- **Problem details**: When the line with "(n+1) 5.4 n" appears below, start repeating lines exactly, and keep going through the line with "max(A, L) /"; add nothing outside that span.

- **Input**:
/-- **`G₁ ≤ 1.46 · (n+1) · 5.4 n` for `n ≥ 2`** (at `n = 2`: `47.15… ≤ 47.30…`; the ratio
`G₁ / ((n+1) · 5.4 n)` is largest at `n = 2`). [cite: Stewart2013, proof of Lemma 5 ((19))] -/
theorem stewartG1_le_d146 {n : ℕ} (hn : 2 ≤ n) :
    stewartG1 n ≤ 1.46 * (((n : ℝ) + 1) * (5.4 * n)) := by
  rw [stewartG1_def]
  have hn0 : (0 : ℝ) ≤ n + 1 := by positivity
  have hnR : (2 : ℝ) ≤ n := by exact_mod_cast hn
  have ha : (1.9 : ℝ) < Real.log 7 := log_seven_gt_d1
  have hb : Real.log 7 < 1.95 := log_seven_lt_d2
  set x := (2 + Real.log 7) * n + 5.25 with hx
  have hxlo : 3.9 * (n : ℝ) + 5.25 < x := by rw [hx]; nlinarith
  have hxup : x < 3.95 * (n : ℝ) + 5.25 := by rw [hx]; nlinarith
  have hx0 : (0 : ℝ) < x := by linarith
  have hlogx : Real.log x ≤ Real.log 13.15 + (x / 13.15 - 1) := by
    have hsplit : Real.log x = Real.log 13.15 + Real.log (x / 13.15) := by
      rw [← Real.log_mul (by norm_num) (by positivity)]
      congr 1
      field_simp
    rw [hsplit]
    have := Real.log_le_sub_one_of_pos (show 0 < x / 13.15 by positivity)
    linarith
  have h1315 := log_d1315_lt
  have hdiv : x / 13.15 < (3.95 * (n : ℝ) + 5.25) / 13.15 := by gcongr
  have hfin : x + Real.log x < 3.95 * n + 5.25 + 2.6 + ((3.95 * n + 5.25) / 13.15 - 1) := by
    linarith
  have hkey : 3.95 * (n : ℝ) + 5.25 + 2.6 + ((3.95 * n + 5.25) / 13.15 - 1) ≤ 7.884 * n := by
    field_simp
    nlinarith
  calc ((n : ℝ) + 1) * (x + Real.log x) ≤ ((n : ℝ) + 1) * (7.884 * n) :=
        mul_le_mul_of_nonneg_left (by linarith) hn0
    _ = 1.46 * (((n : ℝ) + 1) * (5.4 * n)) := by ring

/-- The key real inequality for `p ≥ 7`: if `L ≥ 1.9458`, `A ≥ 4`, `T ≥ 3`, `M₁ ≤ 1.46 M₂` and
`M₂ ≥ 10 T`, then `972.8 · max(A, L) · max(M₁, T L) ≤ 376 · A · L² · M₂`
(`972.8 · 1.46 = 1420.3 ≤ 376 · 1.9458² = 1423.6`). [folklore] -/
theorem stewart_reduction_key₇ {L A M₁ M₂ T : ℝ} (hL : 1.9458 ≤ L) (hA : 4 ≤ A) (hT : 3 ≤ T)
    (hM₁ : M₁ ≤ 1.46 * M₂) (hM₂ : 10 * T ≤ M₂) :
    972.8 * max A L * max M₁ (T * L) ≤ 376 * A * L ^ 2 * M₂ := by
  have hL0 : 0 < L := by linarith
  have hA0 : 0 < A := by linarith
  have hT0 : 0 < T := by linarith
  have hM0 : 0 < M₂ := by linarith
  have hL2 : 972.8 * 1.46 ≤ 376 * L ^ 2 := by nlinarith
  rcases le_total L A with hLA | hAL
  · rw [max_eq_left hLA]
    rcases le_total (T * L) M₁ with h1 | h2
    · rw [max_eq_left h1]
      -- `972.8 A M₁ ≤ 972.8 · 1.46 · A M₂ ≤ 376 L² A M₂`
      have hAM : 0 ≤ A * M₂ := by positivity
      have h3 : 972.8 * A * M₁ ≤ 972.8 * A * (1.46 * M₂) :=
        mul_le_mul_of_nonneg_left hM₁ (by positivity)
      nlinarith [mul_le_mul_of_nonneg_right hL2 hAM]
    · rw [max_eq_right h2]
      -- `972.8 A T L ≤ 376 A L² M₂`, using `M₂ ≥ 10 T` and `L ≥ 1.9458`
      have h3 : 972.8 * L ≤ 376 * L ^ 2 * 10 := by nlinarith
      have hAT : 0 ≤ A * T := by positivity
      have h4 : 376 * A * L ^ 2 * (10 * T) ≤ 376 * A * L ^ 2 * M₂ :=
        mul_le_mul_of_nonneg_left hM₂ (by positivity)
      nlinarith [mul_le_mul_of_nonneg_right h3 hAT]
  · rw [max_eq_right hAL]
    rcases le_total (T * L) M₁ with h1 | h2
    · rw [max_eq_left h1]
      -- `972.8 L M₁ ≤ 972.8 · 1.46 · L M₂ ≤ 376 A L² M₂`, using `A L ≥ 4 · 1.9458`
      have h3 : 972.8 * 1.46 ≤ 376 * A * L := by nlinarith
      have hLM : 0 ≤ L * M₂ := by positivity
      have h4 : 972.8 * L * M₁ ≤ 972.8 * L * (1.46 * M₂) :=
        mul_le_mul_of_nonneg_left hM₁ (by positivity)
      nlinarith [mul_le_mul_of_nonneg_right h3 hLM]
    · rw [max_eq_right h2]
      -- `972.8 L (T L) ≤ 376 A L² M₂`, using `A M₂ ≥ 40 T`
      have h3 : 972.8 * T ≤ 376 * A * (10 * T) := by nlinarith
      have h4 : 376 * A * (10 * T) ≤ 376 * A * M₂ := mul_le_mul_of_nonneg_left hM₂ (by positivity)
      have hLL : 0 ≤ L ^ 2 := by positivity
      nlinarith [mul_le_mul_of_nonneg_right (h3.trans h4) hLL]

/-- **Steps (17)–(18) of the printed proof as a bound for `C₁` (proved):** for `p ≥ 5`,
`C₁ ≤ 972.8 · (n+1)^{1/2} (7e(p−1)/(p−2))ⁿ max(p δ⁻¹ (n/log p)ⁿ, eⁿ log p) · max(log(e⁴(n+1)), log p)/(log p)²`
(Stirling, `stirling_succ_pow_div_factorial_le`, and `1794 e/(2√(2π)) < 972.8`, `stewart_kappa_lt`).
[cite: Stewart2013, proof of Lemma 5, (17)–(18)] -/
theorem stewartC1_le (n : ℕ) {p : ℕ} (hp5 : 5 ≤ p) (δ : ℝ) :
    stewartC1 n p δ ≤ 972.8 * (Real.sqrt ((n : ℝ) + 1) *
      (7 * Real.exp 1 * (((p : ℝ) - 1) / ((p : ℝ) - 2))) ^ n *
        max ((p : ℝ) / δ * ((n : ℝ) / Real.log p) ^ n) (Real.exp n * Real.log p)) *
      (max (Real.log (Real.exp 4 * (n + 1))) (Real.log p) / Real.log p ^ 2) := by
  have hp' : (5 : ℝ) ≤ p := by exact_mod_cast hp5
  set L := Real.log p with hLdef
  set A := Real.log (Real.exp 4 * (n + 1)) with hAdef
  set F := ((p : ℝ) - 1) / ((p : ℝ) - 2) with hFdef
  set MX := max ((p : ℝ) / δ * ((n : ℝ) / L) ^ n) (Real.exp n * L) with hMXdef
  set S := ((n : ℝ) + 1) ^ (n + 1) / (n.factorial : ℝ) with hSdef
  set W := Real.sqrt ((n : ℝ) + 1) * (7 * Real.exp 1 * F) ^ n * MX with hWdef
  have hL : 1.6089 < L := log_gt_d4_of_five_le hp5
  have hL0 : 0 < L := by linarith
  have hE : 0 < Real.exp 1 := Real.exp_pos 1
  have hF1 : 1 ≤ F := by
    rw [hFdef, le_div_iff₀ (by linarith)]; linarith
  have hMX0 : 0 ≤ MX := le_trans (mul_nonneg (Real.exp_pos _).le hL0.le) (le_max_right _ _)
  have hW0 : 0 ≤ W := by
    rw [hWdef]
    exact mul_nonneg (mul_nonneg (Real.sqrt_nonneg _) (pow_nonneg (by positivity) _)) hMX0
  have hStir : S ≤ Real.exp 1 ^ (n + 1) * Real.sqrt ((n : ℝ) + 1) / Real.sqrt (2 * π) :=
    stirling_succ_pow_div_factorial_le n
  have h2pi : 0 < Real.sqrt (2 * π) := Real.sqrt_pos.mpr (by positivity)
  have hκ : 1794 * Real.exp 1 / (2 * Real.sqrt (2 * π)) < 972.8 := stewart_kappa_lt
  have hmx0 : 0 ≤ max A L := le_trans hL0.le (le_max_right _ _)
  have hR0 : 0 ≤ 1794 * (7 * F) ^ n * (1 / (2 * L ^ 2)) * MX * max A L := by
    have : 0 ≤ (7 * F) ^ n := pow_nonneg (by linarith) _
    positivity
  calc stewartC1 n p δ = S * (1794 * (7 * F) ^ n * (1 / (2 * L ^ 2)) * MX * max A L) := by
        rw [stewartC1_def]; ring
    _ ≤ (Real.exp 1 ^ (n + 1) * Real.sqrt ((n : ℝ) + 1) / Real.sqrt (2 * π)) *
          (1794 * (7 * F) ^ n * (1 / (2 * L ^ 2)) * MX * max A L) :=
        mul_le_mul_of_nonneg_right hStir hR0
    _ = (1794 * Real.exp 1 / (2 * Real.sqrt (2 * π))) *
          (Real.sqrt ((n : ℝ) + 1) * ((7 * F) ^ n * Real.exp 1 ^ n) * MX) *
          (max A L / L ^ 2) := by
        field_simp
        ring
    _ = (1794 * Real.exp 1 / (2 * Real.sqrt (2 * π))) * W * (max A L / L ^ 2) := by
        rw [hWdef, ← mul_pow]
        congr 3
        ring
    _ ≤ 972.8 * W * (max A L / L ^ 2) := by
        have : 0 ≤ W * (max A L / L ^ 2) := mul_nonneg hW0 (div_nonneg hmx0 (by positivity))
        nlinarith

/-- **For `p ≥ 7` and every `n ≥ 2`, (P) gives the printed statement of Lemma 5 over `ℚ` exactly**
(with the printed constant `376`): Stewart's step (18) uses only `(log p)² ≥ (log 5)²`, and for
`p ≥ 7` the resulting slack `376 (log 7)²/972.8 = 1.4635…` exceeds the defect
`G₁/((n+1) · 5.4 n) ≤ 1.46` of the printed step (19) (`stewartG1_le_d146`). So the caveat on
(19) concerns `p = 5` only. Hypotheses as in `Stewart2013_lemma5_rat_G1_of_printedYuBound`
(`hYu` = the printed display (P), NOT proved here). [cite: Stewart2013, proof of Lemma 5, (17)–(19)] -/
theorem Stewart2013_lemma5_rat_of_printedYuBound_of_seven_le (n p : ℕ) (α : Fin n → ℚ)
    (b : Fin n → ℤ) (hn : 2 ≤ n) (hp7 : 7 ≤ p) (hα0 : ∀ i, α i ≠ 0)
    (hind : ∀ e : Fin n → ℤ, ∏ i, α i ^ e i = 1 → e = 0)
    (hYu : (padicValRat p (∏ i, α i ^ b i - 1) : ℝ) <
      stewartC1 n p (stewartDelta p α) * (∏ i, logHeight₁ (α i)) *
        max (Real.log (stewartB b)) (max (stewartG1 n) ((n + 1) * Real.log p))) :
    (padicValRat p (∏ i, α i ^ b i - 1) : ℝ) <
      stewartC n p (stewartDelta p α) * (∏ i, logHeight₁ (α i)) *
        max (Real.log (stewartB b)) ((n + 1) * (5.4 * n)) := by
  have hp5 : 5 ≤ p := le_trans (by norm_num) hp7
  have hp' : (7 : ℝ) ≤ p := by exact_mod_cast hp7
  -- names
  set L := Real.log p with hLdef
  set δ := stewartDelta p α with hδdef
  set P := ∏ i, logHeight₁ (α i) with hPdef
  set M₁ := max (Real.log (stewartB b)) (stewartG1 n) with hM₁def
  set M₂ := max (Real.log (stewartB b)) (((n : ℝ) + 1) * (5.4 * n)) with hM₂def
  set A := Real.log (Real.exp 4 * (n + 1)) with hAdef
  set W := Real.sqrt ((n : ℝ) + 1) * (7 * Real.exp 1 * (((p : ℝ) - 1) / ((p : ℝ) - 2))) ^ n *
    max ((p : ℝ) / δ * ((n : ℝ) / L) ^ n) (Real.exp n * L) with hWdef
  -- basic bounds
  have hL : 1.9458 < L := log_gt_of_seven_le hp7
  have hL0 : 0 < L := by linarith
  have hA : 4 ≤ A := by
    rw [hAdef, Real.log_mul (Real.exp_pos 4).ne' (by positivity), Real.log_exp]
    have : (0 : ℝ) ≤ Real.log (n + 1) :=
      Real.log_nonneg (by have : (0:ℝ) ≤ n := Nat.cast_nonneg n; linarith)
    linarith
  have hnR : (2 : ℝ) ≤ n := by exact_mod_cast hn
  have hT : (3 : ℝ) ≤ (n : ℝ) + 1 := by linarith
  have hF0 : 0 ≤ ((p : ℝ) - 1) / ((p : ℝ) - 2) := div_nonneg (by linarith) (by linarith)
  have hMX0 : 0 ≤ max ((p : ℝ) / δ * ((n : ℝ) / L) ^ n) (Real.exp n * L) :=
    le_trans (mul_nonneg (Real.exp_pos _).le hL0.le) (le_max_right _ _)
  have hW0 : 0 ≤ W := by
    rw [hWdef]
    exact mul_nonneg (mul_nonneg (Real.sqrt_nonneg _) (pow_nonneg (by positivity) _)) hMX0
  -- heights: `h(αᵢ) ≥ log 2`, so `P > 0`
  have hP0 : 0 < P := by
    rw [hPdef]
    refine Finset.prod_pos fun i _ => lt_of_lt_of_le ?_
      (log_two_le_logHeight₁ (hα0 i) (ne_one_and_ne_neg_one_of_multIndep hind i).1
        (ne_one_and_ne_neg_one_of_multIndep hind i).2)
    linarith [Real.log_two_gt_d9]
  -- `M₂ ≥ (n+1) 5.4 n ≥ 10 (n+1)` and `M₁ ≤ 1.46 M₂`
  have hS : 10 * ((n : ℝ) + 1) ≤ ((n : ℝ) + 1) * (5.4 * n) := by nlinarith
  have hM₂ : 10 * ((n : ℝ) + 1) ≤ M₂ := le_trans hS (le_max_right _ _)
  have hM₂0 : 0 ≤ M₂ := by linarith
  have hM₁ : M₁ ≤ 1.46 * M₂ := by
    apply max_le
    · linarith [le_max_left (Real.log (stewartB b)) (((n : ℝ) + 1) * (5.4 * n))]
    · exact le_trans (stewartG1_le_d146 hn)
        (mul_le_mul_of_nonneg_left (le_max_right _ _) (by norm_num))
  have hM3 : max (Real.log (stewartB b)) (max (stewartG1 n) ((n + 1) * L)) =
      max M₁ (((n : ℝ) + 1) * L) := (max_assoc _ _ _).symm
  -- `C₁ ≤ 972.8 · W · max(A, L) / L²` and `C = 376 W A`
  have hC1 : stewartC1 n p δ ≤ 972.8 * W * (max A L / L ^ 2) := stewartC1_le n hp5 δ
  have hC : stewartC n p δ = 376 * W * A := by
    rw [stewartC_def, hWdef]; ring
  -- the key inequality
  have hkey : 972.8 * max A L * max M₁ (((n : ℝ) + 1) * L) ≤ 376 * A * L ^ 2 * M₂ :=
    stewart_reduction_key₇ hL.le hA hT hM₁ hM₂
  -- assemble
  have hM30 : 0 ≤ max M₁ (((n : ℝ) + 1) * L) :=
    le_trans (by positivity : (0 : ℝ) ≤ ((n : ℝ) + 1) * L) (le_max_right _ _)
  rw [hM3] at hYu
  calc (padicValRat p (∏ i, α i ^ b i - 1) : ℝ)
      < stewartC1 n p δ * P * max M₁ (((n : ℝ) + 1) * L) := hYu
    _ ≤ 972.8 * W * (max A L / L ^ 2) * P * max M₁ (((n : ℝ) + 1) * L) := by
        apply mul_le_mul_of_nonneg_right _ hM30
        exact mul_le_mul_of_nonneg_right hC1 hP0.le
    _ = (972.8 * max A L * max M₁ (((n : ℝ) + 1) * L)) * (W * P / L ^ 2) := by
        field_simp
    _ ≤ (376 * A * L ^ 2 * M₂) * (W * P / L ^ 2) :=
        mul_le_mul_of_nonneg_right hkey (div_nonneg (mul_nonneg hW0 hP0.le) (by positivity))
    _ = 376 * W * A * P * M₂ := by
        field_simp
    _ = stewartC n p δ * P * M₂ := by rw [hC]

/-- **Stewart 2013, Lemma 5 over `ℚ` as printed, from the printed bound (P) — everything the printed
argument reaches (proved reduction).** If the display (P) of the printed proof holds for all `n ≥ 2`
(hypothesis `H`, as in `Stewart2013_lemma5_rat_of_printedYuBound`), then the printed statement of
Lemma 5 over `ℚ` (`max(log B, (n+1) · 5.4n)`) holds for `n, p, α, b` whenever
`p ≠ 5 ∨ n ≤ 1 ∨ 6 ≤ n ∨ B ≤ 10⁸ ∨ G₁(n) ≤ log B`
(`…_of_seven_le`, `…_of_le_one`, `…_of_printedYuBound`, `…_of_stewartB_le`, `…_of_G1_le`).
Equivalently: granted (P), the only instances of the printed statement not settled here are
`p = 5`, `2 ≤ n ≤ 5`, `10⁸ < B < e^{G₁(n)}` (`G₁(2) = 47.15…`, `G₁(5) = 169.2…`), where the printed
step (19) fails (`stewart_G1_gt`) and (18) has no slack. Nothing of (P) is proved here.
[cite: Stewart2013, Lemma 5 and its proof, (17)–(19)] -/
theorem Stewart2013_lemma5_rat_of_printedYuBound_of_not_residual
    (H : ∀ (n p : ℕ) (α : Fin n → ℚ) (b : Fin n → ℤ), 2 ≤ n → p.Prime → 5 ≤ p →
      (∀ i, α i ≠ 0 ∧ padicValRat p (α i) = 0) →
      (∀ e : Fin n → ℤ, ∏ i, α i ^ e i = 1 → e = 0) → b ≠ 0 →
      (padicValRat p (∏ i, α i ^ b i - 1) : ℝ) <
        stewartC1 n p (stewartDelta p α) * (∏ i, logHeight₁ (α i)) *
          max (Real.log (stewartB b)) (max (stewartG1 n) ((n + 1) * Real.log p)))
    (n p : ℕ) (α : Fin n → ℚ) (b : Fin n → ℤ) (hp : p.Prime) (hp5 : 5 ≤ p)
    (hα : ∀ i, α i ≠ 0 ∧ padicValRat p (α i) = 0)
    (hind : ∀ e : Fin n → ℤ, ∏ i, α i ^ e i = 1 → e = 0) (hb : b ≠ 0)
    (hres : p ≠ 5 ∨ n ≤ 1 ∨ 6 ≤ n ∨ stewartB b ≤ 10 ^ 8 ∨ stewartG1 n ≤ Real.log (stewartB b)) :
    (padicValRat p (∏ i, α i ^ b i - 1) : ℝ) <
      stewartC n p (stewartDelta p α) * (∏ i, logHeight₁ (α i)) *
        max (Real.log (stewartB b)) ((n + 1) * (5.4 * n)) := by
  rcases Nat.lt_or_ge n 2 with hn2 | hn2
  · exact Stewart2013_lemma5_rat_of_le_one n p (by omega) α b hp hp5 hα hind hb
  have hY := H n p α b hn2 hp hp5 hα hind hb
  rcases hres with h5 | h1 | h6 | hB | hG
  · have hp7 : 7 ≤ p := by
      rcases (show p = 5 ∨ p = 6 ∨ 7 ≤ p by omega) with h | h | h
      · exact absurd h h5
      · subst h; exact absurd hp (by norm_num)
      · exact h
    exact Stewart2013_lemma5_rat_of_printedYuBound_of_seven_le n p α b hn2 hp7 (fun i => (hα i).1)
      hind hY
  · omega
  · exact Stewart2013_lemma5_rat_of_printedYuBound H n p α b (Or.inr h6) hp hp5 hα hind hb
  · exact Stewart2013_lemma5_rat_of_stewartB_le n p α b hp hp5 hα hind hb hB
  · exact Stewart2013_lemma5_rat_of_printedYuBound_of_G1_le n p α b hn2 hp5 (fun i => (hα i).1)
      hind hY hG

- **Final answer**:
  -- `M₂ ≥ (n+1) 5.4 n ≥ 10 (n+1)` and `M₁ ≤ 1.46 M₂`
  have hS : 10 * ((n : ℝ) + 1) ≤ ((n : ℝ) + 1) * (5.4 * n) := by nlinarith
  have hM₂ : 10 * ((n : ℝ) + 1) ≤ M₂ := le_trans hS (le_max_right _ _)
  have hM₂0 : 0 ≤ M₂ := by linarith
  have hM₁ : M₁ ≤ 1.46 * M₂ := by
    apply max_le
    · linarith [le_max_left (Real.log (stewartB b)) (((n : ℝ) + 1) * (5.4 * n))]
    · exact le_trans (stewartG1_le_d146 hn)
        (mul_le_mul_of_nonneg_left (le_max_right _ _) (by norm_num))
  have hM3 : max (Real.log (stewartB b)) (max (stewartG1 n) ((n + 1) * L)) =
      max M₁ (((n : ℝ) + 1) * L) := (max_assoc _ _ _).symm
  -- `C₁ ≤ 972.8 · W · max(A, L) / L²` and `C = 376 W A`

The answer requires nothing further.